● **Problem to solve**: Wherever "import" occurs in the entries, copy the line that holds it.

───── Provided data ─────

import Mathlib
import Summits.ValiantsHypothesis.ValiantsHypothesis.Theorems.NewtonUnitEquationsDissociatedUniformStubExposedGenericDirection
import Summits.ValiantsHypothesis.ValiantsHypothesis.Theorems.NewtonUnitEquationsNewtonTauWeakResidueDesignHull

/-!
# `NewtonUnitEquationsNewtonTauWeakWeightedLevelSetHull` — THEOREM W: hull vertices of weighted level sets

Registered stub `stub_weightedLevelSetHullOfNF` of line `binomial-normal-form` (crux `NewtonTauWeak`,
stmt-ValiantsHypothesis-5904, lead c6): the assembly of THEOREM W from the exchange normal form of weighted level
sets (piece W2, entering as the hypothesis `hNF`).

Setting.  Items `j : Fin N` with weights `g j ∈ ℕ` and exponents `d j ∈ ℕ²` (coincidences allowed); the
weight-`v` level set of subset sums is `X_v = {Σ_{j ∈ J} d j : Σ_{j ∈ J} g j = v} ⊆ ℕ²`.  For a value vector
`c' : Fin N → ℝ` the *density rank* `rk c' j` of an item `j` is the number of items `j'` of larger density
(`c' j * g j' < c' j' * g j`, ties broken by the index), and the *canonical set* `canon c' k α β` is the rank
prefix `{rk c' j < k}` with the `α a` items of lowest density of each weight class `a` removed and the `β a`
non-prefix items of highest density of each weight class `a` added (`rk`, `canon` are parameters characterised
by `hrk`, `hcanon`; all density comparisons are cross-multiplied, `c' x * g y < c' y * g x`).  The normal form
`hNF` says: every maximiser `J` of `Σ_J c' j` over `{Σ_J g j = v}` has the weight and the value of some
`canon c' k α β` with `k ≤ N`, `Σ_{a ≤ c} (α a + β a) ≤ 2 c` and `α a = β a = 0` for `a = 0` or `c < a`.
Claim: the convex hull of `X_v ⊆ ℝ²` has at most `(4 N² + 5) (N + 1) (2 c + 1)^{2 c}` extreme points.

Proof (the assembly of `stub_residueDesignHull`, Theorems/…ResidueDesignHull.lean, up to bookkeeping).
* (`WeightedLevelSetHullAux.extremePoint_eq_canon`)  An extreme point `e` of `conv X_v` is strictly exposed by a
  direction `w` (`NewtonUnitEquationsDissociatedUniform.stub_exposedGenericDirection` with `T = ∅`); with the
  values `c' j = ⟨w, d j⟩` the height of a subset sum `Σ_J d j` is `Σ_J c' j`, so `e = Σ_{J₀} d j` for a
  maximiser `J₀` of `Σ_J c' j` over `{Σ_J g j = v}`, `hNF` provides `(k, α, β)` with `canon c' k α β` of weight
  `v` and the same value, and strict exposure forces `Σ_{canon c' k α β} d j = e`.
* (`WeightedLevelSetHullAux.canon_eq_of_signs`)  `canon c' k α β` depends on `c'` only through the signs of the
  `N * N` numbers `c' j' * g j - c' j * g j'`, i.e. through the sign vector at `w` of the linear functionals
  `w ↦ ⟨w, g j • d j' - g j' • d j⟩` (pairs `(j', j)` enumerated by `finProdFinEquiv`); by
  `ResidueDesignHullAux.signvec_plane_count` at most `4 (N * N) + 5` sign vectors are realised.
* (`WeightedLevelSetHullAux.exists_lift_eq`)  The canonical set evaluates the parameters `α, β` only at the
  weights `g j ∈ [1, c]`, where they are bounded by `2 c` (a single term of the sum `Σ_{a ≤ c} (α a + β a) ≤ 2 c`),
  so it is unchanged when `α, β` are replaced by the extensions by zero of the vectors `(α (a + 1))_{a < c}`,
  `(β (a + 1))_{a < c} : Fin c → Fin (2 c + 1)`; and `k ∈ [0, N]`.
* (`stub_weightedLevelSetHullOfNF`)  Hence the extreme points are images of quadruples (sign vector, `k`, `α'`,
  `β'`): at most `(4 (N * N) + 5) (N + 1) (2 c + 1)^c (2 c + 1)^c` of them.

Everything is folklore (planar convexity, arrangements on a line, counting); no named facts, no citations.
No `def`s: the functionals, the sign rank, the sign-canonical set and the zero extension are explicit lambda
terms, introduced as parameters characterised by equations.
-/

-- Sub = Summit single-conjunct layout: the duplicated namespace component is mandated by the tree.
set_option linter.dupNamespace false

─────

● **Solution for this problem**:
import Mathlib
import Summits.ValiantsHypothesis.ValiantsHypothesis.Theorems.NewtonUnitEquationsDissociatedUniformStubExposedGenericDirection
import Summits.ValiantsHypothesis.ValiantsHypothesis.Theorems.NewtonUnitEquationsNewtonTauWeakResidueDesignHull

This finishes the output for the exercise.